BEGIN EXTRACTED DATA

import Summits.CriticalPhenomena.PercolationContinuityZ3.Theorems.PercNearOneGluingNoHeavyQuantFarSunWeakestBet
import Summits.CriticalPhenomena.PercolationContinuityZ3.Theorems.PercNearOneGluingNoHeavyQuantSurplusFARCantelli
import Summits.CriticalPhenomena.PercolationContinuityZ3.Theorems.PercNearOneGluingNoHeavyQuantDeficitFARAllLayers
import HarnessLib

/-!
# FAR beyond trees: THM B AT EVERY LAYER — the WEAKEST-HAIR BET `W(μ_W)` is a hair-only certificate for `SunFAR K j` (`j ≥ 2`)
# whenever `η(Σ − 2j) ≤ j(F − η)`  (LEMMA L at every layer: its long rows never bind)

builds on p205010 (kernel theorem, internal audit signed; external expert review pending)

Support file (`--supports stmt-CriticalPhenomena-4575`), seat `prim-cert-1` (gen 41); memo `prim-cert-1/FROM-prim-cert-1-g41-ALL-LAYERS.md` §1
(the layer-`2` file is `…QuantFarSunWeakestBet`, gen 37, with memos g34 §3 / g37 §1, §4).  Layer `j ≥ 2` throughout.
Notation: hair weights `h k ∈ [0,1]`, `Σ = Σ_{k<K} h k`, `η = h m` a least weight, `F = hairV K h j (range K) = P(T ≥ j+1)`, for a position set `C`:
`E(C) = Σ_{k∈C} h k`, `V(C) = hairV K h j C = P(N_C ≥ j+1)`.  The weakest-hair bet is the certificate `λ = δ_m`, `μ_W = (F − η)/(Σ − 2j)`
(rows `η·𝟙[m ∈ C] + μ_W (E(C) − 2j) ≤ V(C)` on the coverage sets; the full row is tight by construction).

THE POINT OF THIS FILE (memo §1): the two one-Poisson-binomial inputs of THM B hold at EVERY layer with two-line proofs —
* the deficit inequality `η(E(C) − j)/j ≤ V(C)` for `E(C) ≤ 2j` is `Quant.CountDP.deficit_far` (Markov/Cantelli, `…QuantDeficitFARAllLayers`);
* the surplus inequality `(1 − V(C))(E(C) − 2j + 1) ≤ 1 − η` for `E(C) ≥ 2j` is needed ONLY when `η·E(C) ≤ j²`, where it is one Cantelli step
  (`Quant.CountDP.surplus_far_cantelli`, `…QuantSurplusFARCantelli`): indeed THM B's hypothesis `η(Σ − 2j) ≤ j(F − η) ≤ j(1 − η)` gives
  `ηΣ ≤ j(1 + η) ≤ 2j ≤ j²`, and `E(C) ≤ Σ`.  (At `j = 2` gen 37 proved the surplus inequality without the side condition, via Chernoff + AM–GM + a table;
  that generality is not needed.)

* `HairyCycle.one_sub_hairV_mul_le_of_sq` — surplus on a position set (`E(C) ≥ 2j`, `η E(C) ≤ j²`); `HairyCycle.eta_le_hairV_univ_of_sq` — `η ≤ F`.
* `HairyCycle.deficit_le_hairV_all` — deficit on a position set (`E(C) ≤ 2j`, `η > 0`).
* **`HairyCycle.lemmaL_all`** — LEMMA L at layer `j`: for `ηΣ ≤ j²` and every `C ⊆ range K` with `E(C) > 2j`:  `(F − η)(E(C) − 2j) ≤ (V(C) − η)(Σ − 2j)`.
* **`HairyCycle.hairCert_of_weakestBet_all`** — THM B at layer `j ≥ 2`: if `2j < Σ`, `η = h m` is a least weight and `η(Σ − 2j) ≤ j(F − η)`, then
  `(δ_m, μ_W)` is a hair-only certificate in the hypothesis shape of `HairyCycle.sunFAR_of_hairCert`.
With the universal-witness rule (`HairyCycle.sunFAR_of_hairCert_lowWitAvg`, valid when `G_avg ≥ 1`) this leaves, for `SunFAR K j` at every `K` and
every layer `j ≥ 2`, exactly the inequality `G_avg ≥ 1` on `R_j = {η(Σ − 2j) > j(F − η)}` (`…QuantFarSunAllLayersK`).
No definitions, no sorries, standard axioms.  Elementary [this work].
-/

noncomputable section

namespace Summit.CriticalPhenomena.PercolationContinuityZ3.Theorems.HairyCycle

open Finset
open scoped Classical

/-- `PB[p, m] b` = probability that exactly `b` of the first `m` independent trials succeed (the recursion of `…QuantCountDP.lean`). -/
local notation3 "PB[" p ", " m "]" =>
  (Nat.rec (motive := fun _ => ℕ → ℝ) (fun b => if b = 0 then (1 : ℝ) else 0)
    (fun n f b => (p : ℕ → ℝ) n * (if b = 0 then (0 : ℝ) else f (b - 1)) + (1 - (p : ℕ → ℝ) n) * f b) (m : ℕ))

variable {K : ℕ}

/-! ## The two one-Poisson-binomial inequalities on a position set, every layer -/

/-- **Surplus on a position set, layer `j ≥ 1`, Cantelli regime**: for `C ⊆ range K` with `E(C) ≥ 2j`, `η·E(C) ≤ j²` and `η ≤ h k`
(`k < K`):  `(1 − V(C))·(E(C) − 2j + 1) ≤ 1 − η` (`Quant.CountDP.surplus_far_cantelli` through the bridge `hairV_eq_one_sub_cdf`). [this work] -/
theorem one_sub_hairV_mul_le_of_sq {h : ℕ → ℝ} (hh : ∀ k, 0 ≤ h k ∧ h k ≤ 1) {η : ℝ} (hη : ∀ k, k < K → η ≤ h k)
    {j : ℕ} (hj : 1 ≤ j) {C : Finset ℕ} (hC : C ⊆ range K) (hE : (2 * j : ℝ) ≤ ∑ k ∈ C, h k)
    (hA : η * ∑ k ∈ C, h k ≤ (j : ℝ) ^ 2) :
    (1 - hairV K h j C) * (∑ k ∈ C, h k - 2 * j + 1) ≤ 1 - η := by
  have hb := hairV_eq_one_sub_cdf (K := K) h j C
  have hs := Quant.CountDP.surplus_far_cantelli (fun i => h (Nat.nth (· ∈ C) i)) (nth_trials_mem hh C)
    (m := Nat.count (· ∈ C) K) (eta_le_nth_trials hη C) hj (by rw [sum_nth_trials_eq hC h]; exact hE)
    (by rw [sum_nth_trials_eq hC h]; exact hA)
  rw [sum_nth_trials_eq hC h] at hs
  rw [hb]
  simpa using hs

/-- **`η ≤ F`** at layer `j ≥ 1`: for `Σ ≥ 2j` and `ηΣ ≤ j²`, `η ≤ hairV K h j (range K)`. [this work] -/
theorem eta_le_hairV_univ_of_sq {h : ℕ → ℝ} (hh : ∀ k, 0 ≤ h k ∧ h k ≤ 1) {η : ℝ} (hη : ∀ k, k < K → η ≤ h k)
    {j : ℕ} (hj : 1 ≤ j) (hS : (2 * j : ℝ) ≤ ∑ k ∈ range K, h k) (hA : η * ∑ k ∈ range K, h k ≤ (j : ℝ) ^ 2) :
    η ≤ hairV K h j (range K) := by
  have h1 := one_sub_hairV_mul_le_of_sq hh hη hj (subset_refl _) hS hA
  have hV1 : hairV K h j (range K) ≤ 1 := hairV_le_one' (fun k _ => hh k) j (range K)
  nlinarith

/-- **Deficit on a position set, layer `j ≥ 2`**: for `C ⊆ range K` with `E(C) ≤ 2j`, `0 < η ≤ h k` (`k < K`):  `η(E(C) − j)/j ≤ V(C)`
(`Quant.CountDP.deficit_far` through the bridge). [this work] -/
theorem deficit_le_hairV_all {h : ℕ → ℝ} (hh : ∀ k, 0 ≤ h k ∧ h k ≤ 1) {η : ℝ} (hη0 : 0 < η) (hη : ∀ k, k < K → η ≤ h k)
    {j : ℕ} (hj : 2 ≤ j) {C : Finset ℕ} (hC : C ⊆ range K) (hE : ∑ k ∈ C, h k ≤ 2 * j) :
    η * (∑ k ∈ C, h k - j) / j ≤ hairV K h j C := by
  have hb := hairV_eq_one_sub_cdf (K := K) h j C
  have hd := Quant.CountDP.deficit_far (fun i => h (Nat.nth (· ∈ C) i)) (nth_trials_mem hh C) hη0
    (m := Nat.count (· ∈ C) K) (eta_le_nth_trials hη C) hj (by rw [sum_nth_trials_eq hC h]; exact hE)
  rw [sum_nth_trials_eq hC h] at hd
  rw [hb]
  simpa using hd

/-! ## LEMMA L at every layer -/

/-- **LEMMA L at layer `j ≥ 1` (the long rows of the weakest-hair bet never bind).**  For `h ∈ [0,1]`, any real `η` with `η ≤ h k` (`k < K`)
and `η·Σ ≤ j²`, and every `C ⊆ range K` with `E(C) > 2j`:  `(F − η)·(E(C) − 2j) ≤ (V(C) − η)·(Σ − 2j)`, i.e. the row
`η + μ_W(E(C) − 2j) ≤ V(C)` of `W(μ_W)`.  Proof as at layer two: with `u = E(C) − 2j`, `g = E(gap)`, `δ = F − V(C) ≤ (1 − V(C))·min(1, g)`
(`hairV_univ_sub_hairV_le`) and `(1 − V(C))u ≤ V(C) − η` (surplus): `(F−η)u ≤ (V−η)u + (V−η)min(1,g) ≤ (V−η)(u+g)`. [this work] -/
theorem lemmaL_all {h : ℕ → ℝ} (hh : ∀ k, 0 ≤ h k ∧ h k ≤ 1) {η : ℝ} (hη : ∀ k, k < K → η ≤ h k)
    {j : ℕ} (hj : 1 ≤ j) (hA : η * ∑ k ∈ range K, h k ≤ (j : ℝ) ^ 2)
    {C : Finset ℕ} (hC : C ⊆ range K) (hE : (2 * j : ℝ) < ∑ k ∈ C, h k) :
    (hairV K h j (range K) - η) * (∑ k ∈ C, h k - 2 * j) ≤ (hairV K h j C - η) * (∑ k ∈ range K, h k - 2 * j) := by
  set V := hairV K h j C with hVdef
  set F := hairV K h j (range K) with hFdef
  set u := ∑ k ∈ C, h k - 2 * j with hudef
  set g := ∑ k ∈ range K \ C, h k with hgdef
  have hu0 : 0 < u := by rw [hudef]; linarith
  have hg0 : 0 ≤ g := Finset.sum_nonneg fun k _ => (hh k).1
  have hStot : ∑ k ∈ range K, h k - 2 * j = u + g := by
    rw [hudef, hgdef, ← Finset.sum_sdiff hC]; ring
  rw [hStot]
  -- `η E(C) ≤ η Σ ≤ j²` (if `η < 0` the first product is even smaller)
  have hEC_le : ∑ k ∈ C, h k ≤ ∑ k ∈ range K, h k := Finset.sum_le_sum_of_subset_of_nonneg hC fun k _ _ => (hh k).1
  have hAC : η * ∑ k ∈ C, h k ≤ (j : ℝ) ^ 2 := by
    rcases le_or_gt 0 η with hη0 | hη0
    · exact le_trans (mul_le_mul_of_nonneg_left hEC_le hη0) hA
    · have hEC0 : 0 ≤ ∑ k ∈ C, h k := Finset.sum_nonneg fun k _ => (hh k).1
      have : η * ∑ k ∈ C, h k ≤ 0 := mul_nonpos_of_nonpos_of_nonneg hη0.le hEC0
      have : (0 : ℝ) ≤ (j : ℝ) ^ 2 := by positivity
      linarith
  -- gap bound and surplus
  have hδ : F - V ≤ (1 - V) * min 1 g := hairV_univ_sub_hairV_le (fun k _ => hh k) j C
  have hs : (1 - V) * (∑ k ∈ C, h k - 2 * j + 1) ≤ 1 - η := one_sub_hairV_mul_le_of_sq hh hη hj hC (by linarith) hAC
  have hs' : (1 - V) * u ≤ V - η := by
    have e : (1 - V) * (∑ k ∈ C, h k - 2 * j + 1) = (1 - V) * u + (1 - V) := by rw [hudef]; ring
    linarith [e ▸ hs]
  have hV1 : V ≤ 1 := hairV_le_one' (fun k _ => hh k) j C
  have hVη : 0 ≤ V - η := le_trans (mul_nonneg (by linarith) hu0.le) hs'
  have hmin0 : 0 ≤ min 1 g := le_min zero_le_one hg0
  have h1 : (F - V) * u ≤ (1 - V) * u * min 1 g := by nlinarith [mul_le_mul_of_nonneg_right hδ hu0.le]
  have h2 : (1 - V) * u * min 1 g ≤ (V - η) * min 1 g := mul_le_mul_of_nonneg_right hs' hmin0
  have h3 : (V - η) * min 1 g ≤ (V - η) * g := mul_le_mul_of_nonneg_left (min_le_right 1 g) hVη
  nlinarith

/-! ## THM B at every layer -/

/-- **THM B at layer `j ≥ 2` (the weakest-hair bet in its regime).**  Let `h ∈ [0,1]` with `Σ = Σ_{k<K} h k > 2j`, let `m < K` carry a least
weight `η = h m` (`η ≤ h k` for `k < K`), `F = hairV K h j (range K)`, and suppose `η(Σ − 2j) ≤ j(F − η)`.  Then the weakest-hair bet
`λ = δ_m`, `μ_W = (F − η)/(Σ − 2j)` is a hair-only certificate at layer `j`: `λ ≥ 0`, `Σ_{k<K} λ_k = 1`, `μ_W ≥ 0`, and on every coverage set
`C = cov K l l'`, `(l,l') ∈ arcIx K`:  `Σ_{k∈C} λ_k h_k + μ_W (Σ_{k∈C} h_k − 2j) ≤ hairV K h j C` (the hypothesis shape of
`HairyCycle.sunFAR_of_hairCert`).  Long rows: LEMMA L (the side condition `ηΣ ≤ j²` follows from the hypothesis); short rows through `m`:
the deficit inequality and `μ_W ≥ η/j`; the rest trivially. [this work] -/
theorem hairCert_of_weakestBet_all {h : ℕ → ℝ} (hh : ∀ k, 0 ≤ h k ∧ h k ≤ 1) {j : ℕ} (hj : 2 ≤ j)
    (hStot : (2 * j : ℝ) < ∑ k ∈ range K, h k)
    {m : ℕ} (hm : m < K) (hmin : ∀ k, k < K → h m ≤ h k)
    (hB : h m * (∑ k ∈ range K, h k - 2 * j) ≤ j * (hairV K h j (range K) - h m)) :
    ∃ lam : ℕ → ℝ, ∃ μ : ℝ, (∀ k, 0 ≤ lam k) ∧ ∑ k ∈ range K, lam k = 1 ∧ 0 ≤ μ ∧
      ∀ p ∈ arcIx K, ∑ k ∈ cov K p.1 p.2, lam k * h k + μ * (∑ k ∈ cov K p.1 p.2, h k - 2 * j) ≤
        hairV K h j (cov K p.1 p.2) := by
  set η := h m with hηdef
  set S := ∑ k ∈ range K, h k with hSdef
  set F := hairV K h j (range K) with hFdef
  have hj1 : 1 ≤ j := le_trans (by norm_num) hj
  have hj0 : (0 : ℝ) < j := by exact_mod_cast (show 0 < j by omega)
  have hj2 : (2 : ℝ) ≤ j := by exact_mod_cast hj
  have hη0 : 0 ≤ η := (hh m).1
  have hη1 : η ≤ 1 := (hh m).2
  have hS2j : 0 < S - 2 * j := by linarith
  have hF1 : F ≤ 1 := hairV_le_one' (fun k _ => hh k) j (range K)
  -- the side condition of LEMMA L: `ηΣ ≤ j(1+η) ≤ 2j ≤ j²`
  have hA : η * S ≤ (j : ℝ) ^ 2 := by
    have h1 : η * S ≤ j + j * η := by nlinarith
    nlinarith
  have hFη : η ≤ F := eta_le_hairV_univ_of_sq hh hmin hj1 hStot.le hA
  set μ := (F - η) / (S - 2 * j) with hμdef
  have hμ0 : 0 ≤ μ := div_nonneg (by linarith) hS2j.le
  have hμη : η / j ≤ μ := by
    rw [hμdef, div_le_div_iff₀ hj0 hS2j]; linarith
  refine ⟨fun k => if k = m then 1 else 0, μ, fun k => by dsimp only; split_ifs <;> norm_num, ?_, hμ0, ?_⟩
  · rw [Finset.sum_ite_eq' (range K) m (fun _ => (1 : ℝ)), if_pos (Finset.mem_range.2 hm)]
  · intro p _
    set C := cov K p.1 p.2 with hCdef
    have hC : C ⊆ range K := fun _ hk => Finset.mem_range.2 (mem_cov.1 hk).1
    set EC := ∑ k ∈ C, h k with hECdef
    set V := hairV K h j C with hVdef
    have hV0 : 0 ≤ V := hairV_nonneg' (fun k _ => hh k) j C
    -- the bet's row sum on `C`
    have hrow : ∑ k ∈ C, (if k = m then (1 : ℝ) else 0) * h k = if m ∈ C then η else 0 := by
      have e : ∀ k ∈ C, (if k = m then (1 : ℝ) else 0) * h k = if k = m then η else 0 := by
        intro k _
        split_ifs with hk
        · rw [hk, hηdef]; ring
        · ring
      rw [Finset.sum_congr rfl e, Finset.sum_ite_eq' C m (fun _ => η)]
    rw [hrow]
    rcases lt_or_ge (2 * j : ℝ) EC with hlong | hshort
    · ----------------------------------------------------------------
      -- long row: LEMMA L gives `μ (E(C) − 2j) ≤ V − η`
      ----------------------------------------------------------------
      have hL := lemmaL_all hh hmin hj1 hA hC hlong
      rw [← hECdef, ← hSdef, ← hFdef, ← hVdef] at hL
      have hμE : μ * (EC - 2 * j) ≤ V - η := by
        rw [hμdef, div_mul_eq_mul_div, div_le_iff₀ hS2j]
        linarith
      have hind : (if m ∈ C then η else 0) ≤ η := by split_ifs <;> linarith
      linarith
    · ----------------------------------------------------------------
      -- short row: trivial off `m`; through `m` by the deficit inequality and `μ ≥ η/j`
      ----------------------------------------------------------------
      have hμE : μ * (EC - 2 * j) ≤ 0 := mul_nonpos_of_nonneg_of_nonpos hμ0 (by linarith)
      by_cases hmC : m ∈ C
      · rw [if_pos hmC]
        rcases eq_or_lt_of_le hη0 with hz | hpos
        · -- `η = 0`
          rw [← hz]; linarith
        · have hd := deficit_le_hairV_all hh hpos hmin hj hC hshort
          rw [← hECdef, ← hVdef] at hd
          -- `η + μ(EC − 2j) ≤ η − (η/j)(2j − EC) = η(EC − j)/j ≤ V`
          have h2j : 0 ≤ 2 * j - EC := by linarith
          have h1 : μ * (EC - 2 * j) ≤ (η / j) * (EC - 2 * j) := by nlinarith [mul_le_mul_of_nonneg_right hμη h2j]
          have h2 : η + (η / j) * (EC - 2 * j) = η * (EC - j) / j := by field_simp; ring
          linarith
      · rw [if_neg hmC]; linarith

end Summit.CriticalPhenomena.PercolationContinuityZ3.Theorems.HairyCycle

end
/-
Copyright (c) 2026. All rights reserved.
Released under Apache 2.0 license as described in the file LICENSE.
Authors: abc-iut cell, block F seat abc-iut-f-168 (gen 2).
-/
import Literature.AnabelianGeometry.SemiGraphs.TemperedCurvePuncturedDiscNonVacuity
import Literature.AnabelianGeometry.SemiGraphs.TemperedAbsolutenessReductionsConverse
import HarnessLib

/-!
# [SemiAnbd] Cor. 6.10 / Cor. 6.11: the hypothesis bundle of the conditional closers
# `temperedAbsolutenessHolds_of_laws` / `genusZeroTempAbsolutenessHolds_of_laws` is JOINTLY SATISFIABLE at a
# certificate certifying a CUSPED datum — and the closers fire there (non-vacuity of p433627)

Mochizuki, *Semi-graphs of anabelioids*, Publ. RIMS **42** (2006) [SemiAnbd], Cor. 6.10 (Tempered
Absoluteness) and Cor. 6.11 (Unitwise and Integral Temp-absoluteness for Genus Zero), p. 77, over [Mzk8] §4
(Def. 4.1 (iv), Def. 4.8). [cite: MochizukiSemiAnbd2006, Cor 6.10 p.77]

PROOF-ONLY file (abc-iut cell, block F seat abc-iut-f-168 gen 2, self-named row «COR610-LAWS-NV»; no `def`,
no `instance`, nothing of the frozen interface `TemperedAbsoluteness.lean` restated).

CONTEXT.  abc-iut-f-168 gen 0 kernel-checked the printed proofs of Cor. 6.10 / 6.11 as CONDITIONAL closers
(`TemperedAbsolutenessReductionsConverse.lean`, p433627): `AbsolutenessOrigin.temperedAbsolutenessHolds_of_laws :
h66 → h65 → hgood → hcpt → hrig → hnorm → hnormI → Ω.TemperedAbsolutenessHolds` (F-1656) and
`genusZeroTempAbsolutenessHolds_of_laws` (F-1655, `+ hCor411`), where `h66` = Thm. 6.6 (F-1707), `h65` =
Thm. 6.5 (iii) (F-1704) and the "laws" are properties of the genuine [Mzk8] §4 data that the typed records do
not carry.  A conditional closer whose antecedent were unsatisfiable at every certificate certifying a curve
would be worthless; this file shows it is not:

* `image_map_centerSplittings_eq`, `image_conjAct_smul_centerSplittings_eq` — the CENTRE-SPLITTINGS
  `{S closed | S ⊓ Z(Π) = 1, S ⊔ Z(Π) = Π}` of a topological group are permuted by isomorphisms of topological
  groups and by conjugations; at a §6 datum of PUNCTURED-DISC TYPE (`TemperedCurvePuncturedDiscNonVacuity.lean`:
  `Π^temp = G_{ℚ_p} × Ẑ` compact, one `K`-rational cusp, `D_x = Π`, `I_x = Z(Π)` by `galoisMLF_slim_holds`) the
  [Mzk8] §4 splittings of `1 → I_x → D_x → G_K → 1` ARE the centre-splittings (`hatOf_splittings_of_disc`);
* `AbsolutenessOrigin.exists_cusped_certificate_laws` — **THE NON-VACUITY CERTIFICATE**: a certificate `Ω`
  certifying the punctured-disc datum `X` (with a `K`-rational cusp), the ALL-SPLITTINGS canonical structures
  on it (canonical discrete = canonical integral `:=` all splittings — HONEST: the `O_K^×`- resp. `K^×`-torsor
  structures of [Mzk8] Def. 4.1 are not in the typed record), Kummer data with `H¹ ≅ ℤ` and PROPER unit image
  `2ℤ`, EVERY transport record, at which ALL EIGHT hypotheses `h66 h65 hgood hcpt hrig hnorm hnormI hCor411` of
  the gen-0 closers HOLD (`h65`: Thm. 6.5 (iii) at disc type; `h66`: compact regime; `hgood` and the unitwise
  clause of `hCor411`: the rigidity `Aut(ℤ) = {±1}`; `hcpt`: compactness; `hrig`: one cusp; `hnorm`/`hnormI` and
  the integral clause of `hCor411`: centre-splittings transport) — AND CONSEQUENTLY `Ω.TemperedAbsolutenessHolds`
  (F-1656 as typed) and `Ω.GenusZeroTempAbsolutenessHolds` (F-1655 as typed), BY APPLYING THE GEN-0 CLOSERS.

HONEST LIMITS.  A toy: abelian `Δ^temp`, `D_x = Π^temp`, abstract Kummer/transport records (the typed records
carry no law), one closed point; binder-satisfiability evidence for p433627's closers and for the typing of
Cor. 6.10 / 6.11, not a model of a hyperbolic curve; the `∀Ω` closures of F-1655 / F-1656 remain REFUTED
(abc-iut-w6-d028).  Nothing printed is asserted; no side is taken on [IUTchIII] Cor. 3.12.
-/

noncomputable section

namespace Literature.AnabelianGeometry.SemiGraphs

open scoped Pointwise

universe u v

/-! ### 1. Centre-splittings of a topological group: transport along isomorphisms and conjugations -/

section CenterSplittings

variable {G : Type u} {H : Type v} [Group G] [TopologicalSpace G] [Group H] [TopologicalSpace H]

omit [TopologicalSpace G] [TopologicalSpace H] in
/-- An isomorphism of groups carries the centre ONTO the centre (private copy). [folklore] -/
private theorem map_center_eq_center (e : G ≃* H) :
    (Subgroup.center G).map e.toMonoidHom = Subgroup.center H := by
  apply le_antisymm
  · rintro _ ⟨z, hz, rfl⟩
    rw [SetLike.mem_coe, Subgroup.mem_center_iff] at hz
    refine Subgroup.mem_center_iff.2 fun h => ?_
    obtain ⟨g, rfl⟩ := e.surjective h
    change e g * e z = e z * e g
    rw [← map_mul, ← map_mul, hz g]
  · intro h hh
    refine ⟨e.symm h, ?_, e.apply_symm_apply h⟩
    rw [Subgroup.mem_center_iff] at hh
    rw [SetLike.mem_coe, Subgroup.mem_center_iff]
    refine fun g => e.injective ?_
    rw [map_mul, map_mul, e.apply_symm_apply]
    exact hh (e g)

END EXTRACTED DATA

**WORK TO COMPLETE:**
For the word "transport", find all matching lines in the entries above and copy them out.

**REPLY:**
  `2ℤ`, EVERY transport record, at which ALL EIGHT hypotheses `h66 h65 hgood hcpt hrig hnorm hnormI hCor411` of
  the integral clause of `hCor411`: centre-splittings transport) — AND CONSEQUENTLY `Ω.TemperedAbsolutenessHolds`
HONEST LIMITS.  A toy: abelian `Δ^temp`, `D_x = Π^temp`, abstract Kummer/transport records (the typed records
/-! ### 1. Centre-splittings of a topological group: transport along isomorphisms and conjugations -/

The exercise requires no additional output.